As we kick off 2013, we pause to take a look at where we currently are as an industry, and where we might potentially go. Our Outlook/Forecast feature starting on page 16 gives you the entire scoop.
Where We Are
The third quarter of 2012 went poorly for aggregates producers, however the nine-month totals for production actually showed a year-over-year increase. According to the latest report just released by the U.S. Geological Survey, an estimated 580 metric tons (Mt) of total construction aggregates was produced and shipped for consumption in the United States in the third quarter of 2012, a decrease of 5 percent compared with that of the same period of 2011. However, the estimated production for consumption in the first nine months of 2012 was 1.48 billion metric tons (Gt), a slight increase compared with that of the same period of 2011.
The U.S. Census Bureau of the Department of Commerce announced that construction spending for the latest month and year-to-date was up. The one big down spot was highways, which year-over-year, was down.

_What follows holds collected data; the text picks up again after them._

import Summits.Ventures.PercRepro.C025ProfilePLDUniformTable_r7_s2_m4
import Summits.Ventures.PercRepro.C025ProfilePLDUniformTwoLiftArith

/-!
# (PLD) FOR «M ⊕ U_{2,m}» FOR EVERY m ≥ 4 AND EVERY (PLD)-MATROID M OF RANK ≤ 7: THE CERTIFICATE TABLE FOR U_{2,4} LIFTED IN m (night-3 g31)

`proofs/NIGHT3-G31-TWOLIFT.md`.  The profile of the line `U_{2,m}` is `T₀₂ + m·T₁₂ + c_m·δ₂₂` with
`c_m = Σ_{2 ≤ i ≤ m−2} C(m,i)` (`PLDTwoLiftGen.sum_choose_min_two`, `m ≥ 3`), and both `T₁₂` (`coloop` after `shift11`) and
`δ₂₂` (`shift11` twice) preserve PER-LAYER DOMINANCE at the array level (g29).  Since `m ↦ m` and `m ↦ c_m` are
non-decreasing (`sum_choose_mid_mono`), every (PLD) instance of `M ⊕ U_{2,m}` is the same instance of `M ⊕ U_{2,m₀}` plus
nonnegative multiples of preserved instances (`PLDTwoLiftGen.lift_instance`, `3 ≤ m₀ ≤ m`): ONE certificate table — the
landed `uniform_2_4_table_7` for `M ⊕ U_{2,4}` at rank ≤ 7 — gives (PLD) for `M ⊕ U_{2,m}` for EVERY `m ≥ 4`
(`pld_disjointSum_uniform_two_ge_4_of_eRank_le_7`).  No `def`, no `instance`, no notation.  Axioms: standard.
-/

open scoped Matroid

namespace PercRepro

open Finset ThmH

namespace PLDTwoLiftGen

variable {α : Type} [DecidableEq α]

/-- (PLD) FOR «M ⊕ U_{2,m}» FOR EVERY `m ≥ 4` AND EVERY (PLD)-MATROID `M` OF RANK ≤ 7: the uniform matroid is
`truncate (freeOn F) 2` with `|F| = m ≥ 4`. -/
theorem pld_disjointSum_uniform_two_ge_4_of_eRank_le_7 (M : Matroid α) [M.Finite] (hr : M.eRank ≤ 7)
    (hPLD : ∀ lo hi δ Θ : ℕ, Θ ≤ lo + hi + δ → (lo = 0 ∨ lo + hi + δ ≤ Θ) →
      (∑ I ∈ (gr M).powerset, (if lo ≤ (M.eRk (I : Set α)).toNat ∧ (M.eRk (I : Set α)).toNat ≤ hi ∧
          Θ ≤ (M.eRk ((gr M \ I : Finset α) : Set α)).toNat + (M.eRk (I : Set α)).toNat then
          ((M.eRk ((gr M \ I : Finset α) : Set α)).toNat).choose δ else 0)) ≤
        ∑ I ∈ (gr M).powerset, (if lo + δ ≤ (M.eRk ((gr M \ I : Finset α) : Set α)).toNat ∧
          (M.eRk ((gr M \ I : Finset α) : Set α)).toNat ≤ hi + δ then
          ((M.eRk ((gr M \ I : Finset α) : Set α)).toNat).choose δ else 0))
    (F : Finset α) (hF : 4 ≤ F.card)
    (h : Disjoint M.E (@Matroid.truncate α (Matroid.freeOn (F : Set α)) (PLDTruncate.freeOn_finite' F) 2).E) :
    haveI := PLDTruncate.freeOn_finite' F
    haveI := PLDClosure.disjointSum_finite' _ _ h
    ∀ lo hi δ Θ : ℕ, Θ ≤ lo + hi + δ → (lo = 0 ∨ lo + hi + δ ≤ Θ) →
      (∑ I ∈ (gr (M.disjointSum (Matroid.truncate (Matroid.freeOn (F : Set α)) 2) h)).powerset, (if lo ≤ ((M.disjointSum (Matroid.truncate (Matroid.freeOn (F : Set α)) 2) h).eRk (I : Set α)).toNat ∧ ((M.disjointSum (Matroid.truncate (Matroid.freeOn (F : Set α)) 2) h).eRk (I : Set α)).toNat ≤ hi ∧
          Θ ≤ ((M.disjointSum (Matroid.truncate (Matroid.freeOn (F : Set α)) 2) h).eRk ((gr (M.disjointSum (Matroid.truncate (Matroid.freeOn (F : Set α)) 2) h) \ I : Finset α) : Set α)).toNat + ((M.disjointSum (Matroid.truncate (Matroid.freeOn (F : Set α)) 2) h).eRk (I : Set α)).toNat then
          (((M.disjointSum (Matroid.truncate (Matroid.freeOn (F : Set α)) 2) h).eRk ((gr (M.disjointSum (Matroid.truncate (Matroid.freeOn (F : Set α)) 2) h) \ I : Finset α) : Set α)).toNat).choose δ else 0)) ≤
        ∑ I ∈ (gr (M.disjointSum (Matroid.truncate (Matroid.freeOn (F : Set α)) 2) h)).powerset, (if lo + δ ≤ ((M.disjointSum (Matroid.truncate (Matroid.freeOn (F : Set α)) 2) h).eRk ((gr (M.disjointSum (Matroid.truncate (Matroid.freeOn (F : Set α)) 2) h) \ I : Finset α) : Set α)).toNat ∧
          ((M.disjointSum (Matroid.truncate (Matroid.freeOn (F : Set α)) 2) h).eRk ((gr (M.disjointSum (Matroid.truncate (Matroid.freeOn (F : Set α)) 2) h) \ I : Finset α) : Set α)).toNat ≤ hi + δ then
          (((M.disjointSum (Matroid.truncate (Matroid.freeOn (F : Set α)) 2) h).eRk ((gr (M.disjointSum (Matroid.truncate (Matroid.freeOn (F : Set α)) 2) h) \ I : Finset α) : Set α)).toNat).choose δ else 0) := by
  haveI := PLDTruncate.freeOn_finite' F
  haveI := PLDClosure.disjointSum_finite' _ _ h
  have hU : (Matroid.truncate (Matroid.freeOn (F : Set α)) 2).eRank ≤ ((2 : ℕ) : ℕ∞) := by
    rw [Matroid.truncate_eRank]; exact min_le_right _ _
  have hr' : M.eRank ≤ ((7 : ℕ) : ℕ∞) := by exact_mod_cast hr
  have hb : ∀ I ∈ (gr (M.disjointSum (Matroid.truncate (Matroid.freeOn (F : Set α)) 2) h)).powerset,
      ((M.disjointSum (Matroid.truncate (Matroid.freeOn (F : Set α)) 2) h).eRk (I : Set α)).toNat ≤ 9 ∧ ((M.disjointSum (Matroid.truncate (Matroid.freeOn (F : Set α)) 2) h).eRk ((gr (M.disjointSum (Matroid.truncate (Matroid.freeOn (F : Set α)) 2) h) \ I : Finset α) : Set α)).toNat ≤ 9 := by
    intro I _
    constructor
    · rw [PLDClosure.toNat_eRk_disjointSum]
      have h1 := PLDCert.toNat_eRk_le_of_eRank_le M hr' ((I ∩ gr M : Finset α) : Set α)
      have h2 := PLDCert.toNat_eRk_le_of_eRank_le _ hU ((I ∩ gr (Matroid.truncate (Matroid.freeOn (F : Set α)) 2) : Finset α) : Set α)
      omega
    · rw [PLDClosure.toNat_eRk_disjointSum]
      have h1 := PLDCert.toNat_eRk_le_of_eRank_le M hr' (((gr (M.disjointSum (Matroid.truncate (Matroid.freeOn (F : Set α)) 2) h) \ I) ∩ gr M : Finset α) : Set α)
      have h2 := PLDCert.toNat_eRk_le_of_eRank_le _ hU (((gr (M.disjointSum (Matroid.truncate (Matroid.freeOn (F : Set α)) 2) h) \ I) ∩ gr (Matroid.truncate (Matroid.freeOn (F : Set α)) 2) : Finset α) : Set α)
      omega
  refine PLDSymCex.pld_of_bounded (gr (M.disjointSum (Matroid.truncate (Matroid.freeOn (F : Set α)) 2) h)).powerset (fun I : Finset α => ((M.disjointSum (Matroid.truncate (Matroid.freeOn (F : Set α)) 2) h).eRk (I : Set α)).toNat)
    (fun I : Finset α => ((M.disjointSum (Matroid.truncate (Matroid.freeOn (F : Set α)) 2) h).eRk ((gr (M.disjointSum (Matroid.truncate (Matroid.freeOn (F : Set α)) 2) h) \ I : Finset α) : Set α)).toNat) 9 hb ?_
  intro lo hi δ hlh hhR hδR
  have hL := PLDClosure.sum_powerset_disjointSum M _ h
    (fun x f => if lo ≤ x ∧ x ≤ hi ∧ (if lo = 0 then 0 else lo + hi + δ) ≤ f + x then f.choose δ else 0)
  have hR := PLDClosure.sum_powerset_disjointSum M _ h
    (fun x f => if lo + δ ≤ f ∧ f ≤ hi + δ then f.choose δ else 0)
  beta_reduce at hL hR
  rw [hL, hR]
  have h2L : ∀ x₁ f₁ : ℕ,
      ∑ I₂ ∈ (gr (Matroid.truncate (Matroid.freeOn (F : Set α)) 2)).powerset,
        (if lo ≤ x₁ + ((Matroid.truncate (Matroid.freeOn (F : Set α)) 2).eRk (I₂ : Set α)).toNat ∧ x₁ + ((Matroid.truncate (Matroid.freeOn (F : Set α)) 2).eRk (I₂ : Set α)).toNat ≤ hi ∧
            (if lo = 0 then 0 else lo + hi + δ) ≤ f₁ + ((Matroid.truncate (Matroid.freeOn (F : Set α)) 2).eRk ((gr (Matroid.truncate (Matroid.freeOn (F : Set α)) 2) \ I₂ : Finset α) : Set α)).toNat +
              (x₁ + ((Matroid.truncate (Matroid.freeOn (F : Set α)) 2).eRk (I₂ : Set α)).toNat) then
          (f₁ + ((Matroid.truncate (Matroid.freeOn (F : Set α)) 2).eRk ((gr (Matroid.truncate (Matroid.freeOn (F : Set α)) 2) \ I₂ : Finset α) : Set α)).toNat).choose δ else 0) =
      (∑ i ∈ range (F.card + 1), Nat.choose F.card i * (if lo ≤ x₁ + min i 2 ∧ x₁ + min i 2 ≤ hi ∧ (if lo = 0 then 0 else lo + hi + δ) ≤ (f₁ + min (F.card - i) 2) + (x₁ + min i 2) then (f₁ + min (F.card - i) 2).choose δ else 0)) := by
    intro x₁ f₁
    have := PLDTruncate.sum_powerset_truncate_freeOn F 2
      (fun x₂ f₂ => if lo ≤ x₁ + x₂ ∧ x₁ + x₂ ≤ hi ∧ (if lo = 0 then 0 else lo + hi + δ) ≤ f₁ + f₂ + (x₁ + x₂) then
        (f₁ + f₂).choose δ else 0)
    beta_reduce at this
    exact this
  have h2R : ∀ f₁ : ℕ,
      ∑ I₂ ∈ (gr (Matroid.truncate (Matroid.freeOn (F : Set α)) 2)).powerset,
        (if lo + δ ≤ f₁ + ((Matroid.truncate (Matroid.freeOn (F : Set α)) 2).eRk ((gr (Matroid.truncate (Matroid.freeOn (F : Set α)) 2) \ I₂ : Finset α) : Set α)).toNat ∧
            f₁ + ((Matroid.truncate (Matroid.freeOn (F : Set α)) 2).eRk ((gr (Matroid.truncate (Matroid.freeOn (F : Set α)) 2) \ I₂ : Finset α) : Set α)).toNat ≤ hi + δ then
          (f₁ + ((Matroid.truncate (Matroid.freeOn (F : Set α)) 2).eRk ((gr (Matroid.truncate (Matroid.freeOn (F : Set α)) 2) \ I₂ : Finset α) : Set α)).toNat).choose δ else 0) =
      (∑ i ∈ range (F.card + 1), Nat.choose F.card i * (if lo + δ ≤ f₁ + min (F.card - i) 2 ∧ f₁ + min (F.card - i) 2 ≤ hi + δ then (f₁ + min (F.card - i) 2).choose δ else 0)) := by
    intro f₁
    have := PLDTruncate.sum_powerset_truncate_freeOn F 2
      (fun x₂ f₂ => if lo + δ ≤ f₁ + f₂ ∧ f₁ + f₂ ≤ hi + δ then (f₁ + f₂).choose δ else 0)
    beta_reduce at this
    exact this
  simp only [h2L, h2R]
  -- the case `m = 4` from the landed table
  obtain ⟨hDpos, hadm, hcert⟩ := PLDTriangle.uniform_2_4_table_7 lo (mem_range.2 (by omega)) hi (mem_range.2 (by omega))
    δ (mem_range.2 (by omega)) hlh
  have key := PLDCert.sum_le_of_cert M hPLD 7 hr' _ hadm _ _ hcert
  rw [← Finset.mul_sum, ← Finset.mul_sum] at key
  have h4 := Nat.le_of_mul_le_mul_left key hDpos
  -- the lift to `m = |F| ≥ 4`
  exact lift_instance (gr M).powerset (fun I : Finset α => (M.eRk (I : Set α)).toNat)
    (fun I : Finset α => (M.eRk ((gr M \ I : Finset α) : Set α)).toNat) hPLD 4 F.card (by omega) hF lo hi δ
    (if lo = 0 then 0 else lo + hi + δ) (by split_ifs <;> omega) (by split_ifs <;> omega) h4

end PLDTwoLiftGen

end PercRepro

New construction starts during the first 11 months of 2012 on an unadjusted basis were reported at $424.4 billion, up 3 percent compared to the same period a year ago, according to McGraw-Hill Construction, a division of The McGraw-Hill Companies. Again, one of the down areas was in the highway construction sector, which was down 9 percent.
Where We Are Going
The U.S. transportation construction infrastructure market is expected to show modest growth in 2013, increasing three percent from $126.5 billion to $130.3 billion, according to the American Road and Transportation Builders Association’s (ARTBA) annual forecast. Growth is expected in highway and street pavements, private work for driveways and parking lots, airport terminal and runway work, railroads, and port and waterway construction. ARTBA predicts the bridge market, which has shown substantial growth over the last 10 years, to remain flat this year.
In a 2013 construction forecast released Dec. 4, Associated Builders and Contractors (ABC) Chief Economist Anirban Basu predicted nonresidential construction spending to expand 5.2 percent this year, with much of the expansion coming from privately financed projects.
Upward trends in recent months among a number of housing indicators point to a slow and steady growth in the nation’s housing market in 2013. Meanwhile, the number of improving housing markets across the nation continues to show considerable advancement.